_EXERCISE DESCRIPTION_:
With the line containing "partial derivative of" as the start and the line containing "nothing. [folklore] -/" as the end, transcribe that span of the entries below exactly, including both.

_EXERCISE INPUT_:
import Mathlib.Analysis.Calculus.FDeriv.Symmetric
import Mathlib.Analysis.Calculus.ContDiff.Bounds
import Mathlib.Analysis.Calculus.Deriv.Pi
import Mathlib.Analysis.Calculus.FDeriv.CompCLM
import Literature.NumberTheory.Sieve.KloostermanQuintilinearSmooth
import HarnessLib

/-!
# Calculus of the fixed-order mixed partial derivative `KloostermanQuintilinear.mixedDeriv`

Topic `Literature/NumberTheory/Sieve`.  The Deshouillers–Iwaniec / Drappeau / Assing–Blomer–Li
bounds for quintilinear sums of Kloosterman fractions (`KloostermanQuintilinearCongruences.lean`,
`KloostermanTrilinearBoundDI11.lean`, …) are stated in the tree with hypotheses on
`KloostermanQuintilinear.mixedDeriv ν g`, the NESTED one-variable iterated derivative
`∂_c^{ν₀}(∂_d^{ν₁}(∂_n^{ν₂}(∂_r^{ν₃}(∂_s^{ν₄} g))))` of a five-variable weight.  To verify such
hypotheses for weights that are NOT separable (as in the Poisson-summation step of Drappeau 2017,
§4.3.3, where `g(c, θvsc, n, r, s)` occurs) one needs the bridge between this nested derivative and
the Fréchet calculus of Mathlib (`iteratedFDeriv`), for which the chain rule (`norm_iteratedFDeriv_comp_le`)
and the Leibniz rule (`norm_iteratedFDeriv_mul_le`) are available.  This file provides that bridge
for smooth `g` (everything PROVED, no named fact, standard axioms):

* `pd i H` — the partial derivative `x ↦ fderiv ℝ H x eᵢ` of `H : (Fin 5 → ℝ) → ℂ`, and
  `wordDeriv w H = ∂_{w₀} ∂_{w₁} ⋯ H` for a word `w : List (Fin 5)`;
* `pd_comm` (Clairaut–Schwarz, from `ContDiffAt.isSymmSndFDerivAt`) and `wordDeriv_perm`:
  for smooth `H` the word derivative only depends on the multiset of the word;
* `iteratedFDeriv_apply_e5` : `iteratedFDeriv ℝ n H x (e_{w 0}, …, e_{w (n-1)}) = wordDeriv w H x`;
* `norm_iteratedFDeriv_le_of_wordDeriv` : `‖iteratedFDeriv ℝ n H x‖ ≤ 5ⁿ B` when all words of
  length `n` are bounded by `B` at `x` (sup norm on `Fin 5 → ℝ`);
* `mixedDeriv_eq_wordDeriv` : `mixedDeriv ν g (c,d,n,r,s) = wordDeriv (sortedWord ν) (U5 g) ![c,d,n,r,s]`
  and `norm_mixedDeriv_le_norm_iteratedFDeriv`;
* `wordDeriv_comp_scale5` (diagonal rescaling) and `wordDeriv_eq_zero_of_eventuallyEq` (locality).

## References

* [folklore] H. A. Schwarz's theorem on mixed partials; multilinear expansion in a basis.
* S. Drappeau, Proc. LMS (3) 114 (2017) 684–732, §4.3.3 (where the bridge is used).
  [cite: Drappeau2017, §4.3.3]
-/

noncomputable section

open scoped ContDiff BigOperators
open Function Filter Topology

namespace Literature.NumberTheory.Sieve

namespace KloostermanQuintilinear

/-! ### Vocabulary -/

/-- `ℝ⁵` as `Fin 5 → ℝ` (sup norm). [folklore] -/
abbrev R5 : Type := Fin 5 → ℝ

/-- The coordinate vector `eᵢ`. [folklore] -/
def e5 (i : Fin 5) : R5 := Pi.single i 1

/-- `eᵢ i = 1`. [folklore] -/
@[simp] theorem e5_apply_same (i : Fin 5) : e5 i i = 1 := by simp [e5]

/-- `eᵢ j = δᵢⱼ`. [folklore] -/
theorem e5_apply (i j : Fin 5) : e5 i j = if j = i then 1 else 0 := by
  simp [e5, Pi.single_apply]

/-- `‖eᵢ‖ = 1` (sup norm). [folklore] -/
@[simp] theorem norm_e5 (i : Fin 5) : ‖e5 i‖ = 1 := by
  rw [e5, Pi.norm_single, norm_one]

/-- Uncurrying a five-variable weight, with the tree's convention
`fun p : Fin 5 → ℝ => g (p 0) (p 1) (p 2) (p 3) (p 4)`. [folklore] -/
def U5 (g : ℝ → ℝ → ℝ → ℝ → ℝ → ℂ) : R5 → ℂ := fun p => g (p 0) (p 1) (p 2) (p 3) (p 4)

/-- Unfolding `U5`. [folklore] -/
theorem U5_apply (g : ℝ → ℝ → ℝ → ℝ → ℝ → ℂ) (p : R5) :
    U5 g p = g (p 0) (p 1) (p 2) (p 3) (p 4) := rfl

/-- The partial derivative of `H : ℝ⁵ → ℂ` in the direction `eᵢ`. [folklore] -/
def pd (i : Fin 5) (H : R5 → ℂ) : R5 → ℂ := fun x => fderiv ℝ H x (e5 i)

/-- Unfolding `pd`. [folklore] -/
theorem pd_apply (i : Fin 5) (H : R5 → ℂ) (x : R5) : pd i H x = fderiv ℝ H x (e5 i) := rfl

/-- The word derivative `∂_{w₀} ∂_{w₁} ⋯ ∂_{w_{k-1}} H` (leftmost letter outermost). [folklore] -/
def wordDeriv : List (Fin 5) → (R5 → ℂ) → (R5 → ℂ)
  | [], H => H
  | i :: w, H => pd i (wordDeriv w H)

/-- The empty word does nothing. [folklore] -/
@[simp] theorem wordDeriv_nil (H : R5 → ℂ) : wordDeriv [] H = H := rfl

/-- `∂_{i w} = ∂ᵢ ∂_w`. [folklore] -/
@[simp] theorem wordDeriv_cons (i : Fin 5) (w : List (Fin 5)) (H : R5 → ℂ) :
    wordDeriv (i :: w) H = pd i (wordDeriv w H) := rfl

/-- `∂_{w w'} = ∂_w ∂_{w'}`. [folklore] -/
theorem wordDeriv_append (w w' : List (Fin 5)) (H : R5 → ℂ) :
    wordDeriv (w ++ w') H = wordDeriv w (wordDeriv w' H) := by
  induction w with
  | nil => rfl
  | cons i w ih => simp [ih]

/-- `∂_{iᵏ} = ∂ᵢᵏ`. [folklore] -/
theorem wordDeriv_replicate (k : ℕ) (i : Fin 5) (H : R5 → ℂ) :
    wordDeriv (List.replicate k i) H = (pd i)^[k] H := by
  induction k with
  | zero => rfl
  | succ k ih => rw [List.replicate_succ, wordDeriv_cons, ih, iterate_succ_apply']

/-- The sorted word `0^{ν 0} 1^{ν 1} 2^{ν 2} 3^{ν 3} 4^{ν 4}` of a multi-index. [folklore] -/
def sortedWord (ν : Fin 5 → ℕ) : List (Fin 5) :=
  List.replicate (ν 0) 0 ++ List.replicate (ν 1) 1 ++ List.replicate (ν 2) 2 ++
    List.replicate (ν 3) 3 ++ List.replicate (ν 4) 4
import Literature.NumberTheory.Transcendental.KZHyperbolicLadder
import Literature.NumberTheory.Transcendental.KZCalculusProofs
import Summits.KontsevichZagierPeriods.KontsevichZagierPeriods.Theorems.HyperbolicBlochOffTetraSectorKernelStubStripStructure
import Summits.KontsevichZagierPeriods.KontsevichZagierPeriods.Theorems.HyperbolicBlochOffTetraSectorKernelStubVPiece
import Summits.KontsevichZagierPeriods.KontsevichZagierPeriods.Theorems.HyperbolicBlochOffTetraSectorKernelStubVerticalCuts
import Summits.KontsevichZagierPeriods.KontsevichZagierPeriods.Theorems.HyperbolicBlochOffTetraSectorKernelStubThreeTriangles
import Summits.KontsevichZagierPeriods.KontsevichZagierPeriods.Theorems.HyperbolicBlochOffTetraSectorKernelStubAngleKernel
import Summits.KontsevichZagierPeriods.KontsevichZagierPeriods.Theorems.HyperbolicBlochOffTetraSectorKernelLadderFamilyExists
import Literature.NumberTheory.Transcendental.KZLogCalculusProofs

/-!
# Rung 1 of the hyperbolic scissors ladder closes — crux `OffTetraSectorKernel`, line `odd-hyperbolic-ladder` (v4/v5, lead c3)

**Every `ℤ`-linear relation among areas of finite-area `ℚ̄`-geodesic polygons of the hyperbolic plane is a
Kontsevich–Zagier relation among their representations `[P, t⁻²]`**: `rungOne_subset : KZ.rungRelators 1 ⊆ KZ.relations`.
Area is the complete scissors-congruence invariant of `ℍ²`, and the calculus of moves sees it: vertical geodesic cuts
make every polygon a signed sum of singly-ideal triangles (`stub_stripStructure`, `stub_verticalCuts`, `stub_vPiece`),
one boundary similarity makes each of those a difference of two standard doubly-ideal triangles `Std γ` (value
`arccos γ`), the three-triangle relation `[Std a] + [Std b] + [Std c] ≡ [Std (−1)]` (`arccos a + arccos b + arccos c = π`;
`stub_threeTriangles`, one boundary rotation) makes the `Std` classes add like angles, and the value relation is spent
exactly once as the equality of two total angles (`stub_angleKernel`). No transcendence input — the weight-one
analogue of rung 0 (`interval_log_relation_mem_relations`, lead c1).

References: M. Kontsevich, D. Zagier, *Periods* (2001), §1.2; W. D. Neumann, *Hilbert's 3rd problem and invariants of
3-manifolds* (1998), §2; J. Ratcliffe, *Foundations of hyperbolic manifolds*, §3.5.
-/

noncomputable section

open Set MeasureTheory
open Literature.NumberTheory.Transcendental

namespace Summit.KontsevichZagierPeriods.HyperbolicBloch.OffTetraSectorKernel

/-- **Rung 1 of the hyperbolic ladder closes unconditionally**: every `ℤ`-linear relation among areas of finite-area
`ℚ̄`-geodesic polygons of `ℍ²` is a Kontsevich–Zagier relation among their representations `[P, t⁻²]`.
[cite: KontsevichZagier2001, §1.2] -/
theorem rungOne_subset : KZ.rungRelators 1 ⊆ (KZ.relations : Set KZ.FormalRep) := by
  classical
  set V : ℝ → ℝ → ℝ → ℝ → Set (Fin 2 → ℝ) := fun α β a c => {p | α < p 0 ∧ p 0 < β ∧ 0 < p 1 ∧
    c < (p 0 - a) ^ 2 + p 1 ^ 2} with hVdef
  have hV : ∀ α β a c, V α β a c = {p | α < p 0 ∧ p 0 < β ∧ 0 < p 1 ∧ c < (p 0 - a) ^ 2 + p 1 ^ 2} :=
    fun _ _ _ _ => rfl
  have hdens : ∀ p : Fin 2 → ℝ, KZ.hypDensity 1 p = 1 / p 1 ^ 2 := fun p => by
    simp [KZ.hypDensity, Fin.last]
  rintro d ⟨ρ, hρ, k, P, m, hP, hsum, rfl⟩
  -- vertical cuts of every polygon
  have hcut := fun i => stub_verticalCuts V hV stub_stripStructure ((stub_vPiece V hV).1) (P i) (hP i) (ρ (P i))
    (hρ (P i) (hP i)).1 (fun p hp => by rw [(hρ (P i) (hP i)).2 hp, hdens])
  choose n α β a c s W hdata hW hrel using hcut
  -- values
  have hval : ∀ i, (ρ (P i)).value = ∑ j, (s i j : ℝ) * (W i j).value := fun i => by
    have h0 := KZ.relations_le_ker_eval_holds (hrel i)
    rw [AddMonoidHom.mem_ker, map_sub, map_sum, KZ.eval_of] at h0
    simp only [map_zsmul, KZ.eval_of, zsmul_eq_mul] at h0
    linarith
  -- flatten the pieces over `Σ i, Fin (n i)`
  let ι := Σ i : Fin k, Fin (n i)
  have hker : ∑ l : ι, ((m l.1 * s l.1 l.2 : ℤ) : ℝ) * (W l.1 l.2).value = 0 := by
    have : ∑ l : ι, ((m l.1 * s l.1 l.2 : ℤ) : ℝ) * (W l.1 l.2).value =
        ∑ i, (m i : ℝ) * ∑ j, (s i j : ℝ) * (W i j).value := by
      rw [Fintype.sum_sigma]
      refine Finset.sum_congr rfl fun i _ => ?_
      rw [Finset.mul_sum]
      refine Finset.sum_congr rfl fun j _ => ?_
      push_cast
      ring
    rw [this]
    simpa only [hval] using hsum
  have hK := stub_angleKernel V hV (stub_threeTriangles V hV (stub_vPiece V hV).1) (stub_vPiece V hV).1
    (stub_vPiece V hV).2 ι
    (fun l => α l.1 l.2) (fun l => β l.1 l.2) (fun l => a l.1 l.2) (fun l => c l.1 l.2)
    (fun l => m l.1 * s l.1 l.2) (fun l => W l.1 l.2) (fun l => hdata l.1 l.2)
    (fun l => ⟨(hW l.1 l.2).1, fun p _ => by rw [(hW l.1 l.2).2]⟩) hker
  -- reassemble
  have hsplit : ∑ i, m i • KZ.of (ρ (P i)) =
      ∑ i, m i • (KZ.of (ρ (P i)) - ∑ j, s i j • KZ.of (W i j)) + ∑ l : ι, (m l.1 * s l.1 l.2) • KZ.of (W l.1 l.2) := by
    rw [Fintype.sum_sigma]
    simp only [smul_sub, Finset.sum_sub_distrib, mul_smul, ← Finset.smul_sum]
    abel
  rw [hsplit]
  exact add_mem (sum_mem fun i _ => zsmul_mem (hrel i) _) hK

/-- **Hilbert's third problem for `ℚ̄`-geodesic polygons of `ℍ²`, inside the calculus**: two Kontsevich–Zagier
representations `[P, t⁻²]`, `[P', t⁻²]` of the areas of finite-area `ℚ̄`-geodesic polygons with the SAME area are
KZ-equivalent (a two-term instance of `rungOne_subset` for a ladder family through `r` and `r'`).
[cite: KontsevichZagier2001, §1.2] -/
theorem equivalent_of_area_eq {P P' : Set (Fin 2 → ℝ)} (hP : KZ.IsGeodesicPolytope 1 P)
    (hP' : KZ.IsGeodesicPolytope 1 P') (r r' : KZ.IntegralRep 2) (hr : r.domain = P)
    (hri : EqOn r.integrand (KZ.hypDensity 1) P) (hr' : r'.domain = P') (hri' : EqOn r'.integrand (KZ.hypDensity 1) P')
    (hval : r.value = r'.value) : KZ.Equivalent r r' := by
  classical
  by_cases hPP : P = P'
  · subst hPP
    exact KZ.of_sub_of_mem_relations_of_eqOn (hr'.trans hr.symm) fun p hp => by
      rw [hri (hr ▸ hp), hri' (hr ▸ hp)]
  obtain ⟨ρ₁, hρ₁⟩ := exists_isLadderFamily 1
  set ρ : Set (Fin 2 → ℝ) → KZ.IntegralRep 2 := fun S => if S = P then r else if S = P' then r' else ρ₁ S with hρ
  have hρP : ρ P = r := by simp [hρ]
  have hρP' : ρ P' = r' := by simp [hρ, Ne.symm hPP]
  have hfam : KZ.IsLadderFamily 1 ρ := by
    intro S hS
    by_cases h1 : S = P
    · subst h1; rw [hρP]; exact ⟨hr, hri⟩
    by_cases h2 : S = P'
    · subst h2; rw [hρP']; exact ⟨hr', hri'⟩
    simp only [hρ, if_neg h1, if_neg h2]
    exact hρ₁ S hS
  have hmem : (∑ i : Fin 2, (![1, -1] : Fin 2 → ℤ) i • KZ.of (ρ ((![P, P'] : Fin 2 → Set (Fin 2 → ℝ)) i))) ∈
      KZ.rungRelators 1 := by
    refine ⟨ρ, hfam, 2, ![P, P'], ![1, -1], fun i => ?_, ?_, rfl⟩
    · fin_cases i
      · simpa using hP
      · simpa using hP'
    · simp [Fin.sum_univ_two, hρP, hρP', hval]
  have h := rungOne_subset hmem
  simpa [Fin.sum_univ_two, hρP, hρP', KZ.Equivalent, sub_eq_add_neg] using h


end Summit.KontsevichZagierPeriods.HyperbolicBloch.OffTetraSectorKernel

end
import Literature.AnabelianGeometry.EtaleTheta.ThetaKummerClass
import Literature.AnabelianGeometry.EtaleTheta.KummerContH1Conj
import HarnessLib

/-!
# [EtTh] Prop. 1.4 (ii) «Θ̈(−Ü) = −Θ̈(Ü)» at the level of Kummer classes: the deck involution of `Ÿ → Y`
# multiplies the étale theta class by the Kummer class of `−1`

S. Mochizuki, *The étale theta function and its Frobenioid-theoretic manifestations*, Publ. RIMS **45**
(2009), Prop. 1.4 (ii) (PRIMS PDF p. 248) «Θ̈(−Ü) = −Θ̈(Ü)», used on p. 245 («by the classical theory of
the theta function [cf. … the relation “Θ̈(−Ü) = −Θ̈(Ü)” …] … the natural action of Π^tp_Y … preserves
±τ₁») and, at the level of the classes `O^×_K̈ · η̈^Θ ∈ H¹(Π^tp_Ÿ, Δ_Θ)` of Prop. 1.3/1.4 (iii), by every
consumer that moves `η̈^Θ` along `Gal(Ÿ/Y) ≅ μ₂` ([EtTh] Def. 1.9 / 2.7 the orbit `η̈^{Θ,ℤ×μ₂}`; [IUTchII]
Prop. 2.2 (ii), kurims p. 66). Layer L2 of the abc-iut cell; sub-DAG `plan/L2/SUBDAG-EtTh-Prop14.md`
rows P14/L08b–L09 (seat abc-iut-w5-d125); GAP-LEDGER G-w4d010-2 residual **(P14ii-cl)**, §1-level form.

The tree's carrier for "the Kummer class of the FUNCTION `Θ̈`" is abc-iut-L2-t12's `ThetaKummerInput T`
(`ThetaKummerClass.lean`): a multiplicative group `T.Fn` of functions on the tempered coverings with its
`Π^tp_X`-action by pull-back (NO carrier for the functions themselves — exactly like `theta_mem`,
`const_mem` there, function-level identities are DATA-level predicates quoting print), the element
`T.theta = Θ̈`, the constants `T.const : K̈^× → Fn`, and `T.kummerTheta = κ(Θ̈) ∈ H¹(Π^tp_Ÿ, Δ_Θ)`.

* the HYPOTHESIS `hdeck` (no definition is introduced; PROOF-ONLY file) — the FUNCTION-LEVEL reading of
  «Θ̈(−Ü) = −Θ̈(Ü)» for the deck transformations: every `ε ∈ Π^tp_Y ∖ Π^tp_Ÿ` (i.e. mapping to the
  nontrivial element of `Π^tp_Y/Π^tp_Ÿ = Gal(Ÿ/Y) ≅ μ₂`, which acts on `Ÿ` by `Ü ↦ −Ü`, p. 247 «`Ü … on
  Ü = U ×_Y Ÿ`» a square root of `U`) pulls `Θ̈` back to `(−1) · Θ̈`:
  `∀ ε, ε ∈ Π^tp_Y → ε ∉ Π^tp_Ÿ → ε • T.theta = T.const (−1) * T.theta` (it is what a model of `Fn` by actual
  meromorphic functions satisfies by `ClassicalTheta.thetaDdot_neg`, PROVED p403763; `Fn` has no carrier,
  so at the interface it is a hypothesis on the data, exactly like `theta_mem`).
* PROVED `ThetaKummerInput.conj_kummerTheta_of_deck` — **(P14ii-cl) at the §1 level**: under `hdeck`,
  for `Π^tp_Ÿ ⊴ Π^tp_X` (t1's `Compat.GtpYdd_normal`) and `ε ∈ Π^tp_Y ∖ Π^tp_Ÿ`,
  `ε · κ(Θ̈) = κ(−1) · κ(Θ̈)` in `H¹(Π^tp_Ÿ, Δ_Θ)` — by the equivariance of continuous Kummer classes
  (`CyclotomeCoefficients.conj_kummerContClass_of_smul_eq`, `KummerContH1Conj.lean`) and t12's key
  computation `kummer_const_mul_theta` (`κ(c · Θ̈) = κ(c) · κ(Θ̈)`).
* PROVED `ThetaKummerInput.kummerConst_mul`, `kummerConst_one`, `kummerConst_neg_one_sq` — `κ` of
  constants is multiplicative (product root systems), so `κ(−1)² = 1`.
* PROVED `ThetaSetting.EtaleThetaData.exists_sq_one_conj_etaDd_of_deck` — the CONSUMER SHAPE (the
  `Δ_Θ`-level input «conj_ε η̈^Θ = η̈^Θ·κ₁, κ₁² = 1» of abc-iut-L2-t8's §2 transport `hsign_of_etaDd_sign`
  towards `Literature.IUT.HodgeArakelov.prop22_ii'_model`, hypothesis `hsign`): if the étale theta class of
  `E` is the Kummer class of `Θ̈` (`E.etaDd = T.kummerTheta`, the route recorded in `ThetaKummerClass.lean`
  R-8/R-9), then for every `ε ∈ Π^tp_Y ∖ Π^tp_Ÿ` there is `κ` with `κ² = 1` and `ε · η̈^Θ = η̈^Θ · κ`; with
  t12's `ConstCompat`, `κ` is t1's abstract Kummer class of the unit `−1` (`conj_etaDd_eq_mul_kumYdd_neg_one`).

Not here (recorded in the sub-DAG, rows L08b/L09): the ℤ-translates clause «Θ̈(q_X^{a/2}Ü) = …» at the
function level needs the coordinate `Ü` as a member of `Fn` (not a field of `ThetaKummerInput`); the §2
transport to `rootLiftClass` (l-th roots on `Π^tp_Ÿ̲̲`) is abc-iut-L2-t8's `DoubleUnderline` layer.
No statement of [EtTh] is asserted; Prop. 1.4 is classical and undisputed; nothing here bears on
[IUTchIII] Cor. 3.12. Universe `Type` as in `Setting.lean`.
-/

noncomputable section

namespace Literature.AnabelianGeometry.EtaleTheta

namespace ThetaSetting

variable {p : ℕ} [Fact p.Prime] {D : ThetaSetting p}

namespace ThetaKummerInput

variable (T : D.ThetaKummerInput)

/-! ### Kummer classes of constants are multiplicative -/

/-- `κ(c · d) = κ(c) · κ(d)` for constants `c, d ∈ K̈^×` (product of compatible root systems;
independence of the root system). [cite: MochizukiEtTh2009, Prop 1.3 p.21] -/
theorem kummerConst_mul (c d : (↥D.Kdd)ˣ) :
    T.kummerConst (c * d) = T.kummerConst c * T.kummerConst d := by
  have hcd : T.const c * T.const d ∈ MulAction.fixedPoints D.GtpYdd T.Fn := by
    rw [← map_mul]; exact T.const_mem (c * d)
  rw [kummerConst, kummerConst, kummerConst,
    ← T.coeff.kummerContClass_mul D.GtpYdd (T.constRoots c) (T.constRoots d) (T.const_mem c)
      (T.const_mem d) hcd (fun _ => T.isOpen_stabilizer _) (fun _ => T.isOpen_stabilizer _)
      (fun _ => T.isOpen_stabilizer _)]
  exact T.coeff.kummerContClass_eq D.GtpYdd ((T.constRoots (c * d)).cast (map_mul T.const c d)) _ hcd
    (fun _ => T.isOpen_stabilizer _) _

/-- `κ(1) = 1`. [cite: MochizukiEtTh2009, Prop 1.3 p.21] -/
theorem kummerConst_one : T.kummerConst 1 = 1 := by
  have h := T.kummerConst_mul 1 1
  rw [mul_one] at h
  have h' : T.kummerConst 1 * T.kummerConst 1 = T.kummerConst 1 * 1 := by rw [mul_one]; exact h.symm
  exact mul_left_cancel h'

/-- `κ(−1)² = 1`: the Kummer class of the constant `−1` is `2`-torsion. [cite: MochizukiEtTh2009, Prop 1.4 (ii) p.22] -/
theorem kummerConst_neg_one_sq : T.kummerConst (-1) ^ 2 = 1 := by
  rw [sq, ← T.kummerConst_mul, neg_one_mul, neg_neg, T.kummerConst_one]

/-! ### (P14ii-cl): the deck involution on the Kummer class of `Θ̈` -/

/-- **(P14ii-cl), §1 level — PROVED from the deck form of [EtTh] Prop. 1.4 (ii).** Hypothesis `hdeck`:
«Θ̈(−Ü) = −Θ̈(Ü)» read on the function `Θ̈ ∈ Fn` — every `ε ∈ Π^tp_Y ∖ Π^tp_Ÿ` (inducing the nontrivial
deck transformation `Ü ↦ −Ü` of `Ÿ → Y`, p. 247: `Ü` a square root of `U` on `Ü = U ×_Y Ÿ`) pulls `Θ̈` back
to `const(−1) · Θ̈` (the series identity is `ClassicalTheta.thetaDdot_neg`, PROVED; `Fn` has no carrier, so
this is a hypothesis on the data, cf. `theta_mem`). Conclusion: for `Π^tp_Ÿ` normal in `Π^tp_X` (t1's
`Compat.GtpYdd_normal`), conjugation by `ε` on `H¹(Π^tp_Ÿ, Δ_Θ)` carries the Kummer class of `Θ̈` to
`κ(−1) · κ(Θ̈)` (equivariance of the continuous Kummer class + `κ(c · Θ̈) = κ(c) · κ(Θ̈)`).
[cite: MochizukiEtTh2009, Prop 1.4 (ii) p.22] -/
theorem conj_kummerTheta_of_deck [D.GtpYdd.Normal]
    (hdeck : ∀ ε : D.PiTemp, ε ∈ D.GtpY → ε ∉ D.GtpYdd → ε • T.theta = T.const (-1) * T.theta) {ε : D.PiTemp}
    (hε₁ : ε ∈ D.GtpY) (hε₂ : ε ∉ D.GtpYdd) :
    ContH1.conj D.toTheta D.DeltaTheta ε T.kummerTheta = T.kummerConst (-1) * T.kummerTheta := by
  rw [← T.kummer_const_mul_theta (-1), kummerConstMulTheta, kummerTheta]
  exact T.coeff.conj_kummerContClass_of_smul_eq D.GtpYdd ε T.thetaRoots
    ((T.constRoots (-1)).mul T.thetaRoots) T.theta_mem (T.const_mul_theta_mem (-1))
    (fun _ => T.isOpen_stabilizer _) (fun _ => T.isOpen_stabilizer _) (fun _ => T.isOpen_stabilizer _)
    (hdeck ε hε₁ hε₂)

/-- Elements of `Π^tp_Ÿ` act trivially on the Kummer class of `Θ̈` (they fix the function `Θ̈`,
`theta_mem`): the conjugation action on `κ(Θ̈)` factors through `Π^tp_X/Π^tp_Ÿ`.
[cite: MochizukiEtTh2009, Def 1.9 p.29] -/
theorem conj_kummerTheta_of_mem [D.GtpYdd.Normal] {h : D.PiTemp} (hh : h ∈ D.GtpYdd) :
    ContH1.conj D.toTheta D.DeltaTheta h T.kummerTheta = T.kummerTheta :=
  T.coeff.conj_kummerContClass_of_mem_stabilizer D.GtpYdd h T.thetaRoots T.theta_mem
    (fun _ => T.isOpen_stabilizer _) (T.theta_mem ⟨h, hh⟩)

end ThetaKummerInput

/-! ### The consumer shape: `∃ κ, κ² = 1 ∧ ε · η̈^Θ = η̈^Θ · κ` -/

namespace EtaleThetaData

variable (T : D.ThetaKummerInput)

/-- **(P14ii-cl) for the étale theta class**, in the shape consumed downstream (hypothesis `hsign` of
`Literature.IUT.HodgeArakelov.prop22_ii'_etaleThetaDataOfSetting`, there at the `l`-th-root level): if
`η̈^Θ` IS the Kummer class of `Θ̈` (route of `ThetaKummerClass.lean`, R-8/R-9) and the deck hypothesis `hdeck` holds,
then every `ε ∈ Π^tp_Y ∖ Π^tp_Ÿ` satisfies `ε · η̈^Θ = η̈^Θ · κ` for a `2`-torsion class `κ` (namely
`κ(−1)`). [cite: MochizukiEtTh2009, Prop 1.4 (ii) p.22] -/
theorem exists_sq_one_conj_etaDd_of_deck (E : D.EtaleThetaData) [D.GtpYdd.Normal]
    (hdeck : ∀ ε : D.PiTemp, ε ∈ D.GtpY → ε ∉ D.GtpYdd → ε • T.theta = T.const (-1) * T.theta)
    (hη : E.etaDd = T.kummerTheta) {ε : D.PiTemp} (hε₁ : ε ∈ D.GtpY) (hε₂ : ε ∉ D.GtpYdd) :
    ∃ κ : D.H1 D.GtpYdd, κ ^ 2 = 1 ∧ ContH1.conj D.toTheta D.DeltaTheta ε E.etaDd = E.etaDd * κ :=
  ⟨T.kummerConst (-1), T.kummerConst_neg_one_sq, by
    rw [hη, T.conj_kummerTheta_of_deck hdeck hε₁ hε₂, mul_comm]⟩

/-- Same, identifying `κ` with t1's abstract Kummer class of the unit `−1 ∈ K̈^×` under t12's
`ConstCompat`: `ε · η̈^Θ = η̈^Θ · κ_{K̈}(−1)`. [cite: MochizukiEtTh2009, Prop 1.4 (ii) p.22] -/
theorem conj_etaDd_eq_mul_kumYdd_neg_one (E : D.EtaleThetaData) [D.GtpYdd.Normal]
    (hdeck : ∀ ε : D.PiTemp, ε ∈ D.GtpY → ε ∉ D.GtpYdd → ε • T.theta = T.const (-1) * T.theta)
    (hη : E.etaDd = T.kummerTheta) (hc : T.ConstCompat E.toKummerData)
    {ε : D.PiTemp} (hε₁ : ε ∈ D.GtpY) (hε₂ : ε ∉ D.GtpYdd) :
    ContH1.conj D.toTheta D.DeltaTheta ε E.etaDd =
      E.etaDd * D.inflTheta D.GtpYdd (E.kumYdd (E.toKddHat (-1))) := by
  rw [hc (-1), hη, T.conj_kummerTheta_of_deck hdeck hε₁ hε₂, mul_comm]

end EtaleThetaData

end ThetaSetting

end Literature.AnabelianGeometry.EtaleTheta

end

_EXERCISE ANSWER_:
/-- The partial derivative of `H : ℝ⁵ → ℂ` in the direction `eᵢ`. [folklore] -/
def pd (i : Fin 5) (H : R5 → ℂ) : R5 → ℂ := fun x => fderiv ℝ H x (e5 i)

/-- Unfolding `pd`. [folklore] -/
theorem pd_apply (i : Fin 5) (H : R5 → ℂ) (x : R5) : pd i H x = fderiv ℝ H x (e5 i) := rfl

/-- The word derivative `∂_{w₀} ∂_{w₁} ⋯ ∂_{w_{k-1}} H` (leftmost letter outermost). [folklore] -/
def wordDeriv : List (Fin 5) → (R5 → ℂ) → (R5 → ℂ)
  | [], H => H
  | i :: w, H => pd i (wordDeriv w H)

/-- The empty word does nothing. [folklore] -/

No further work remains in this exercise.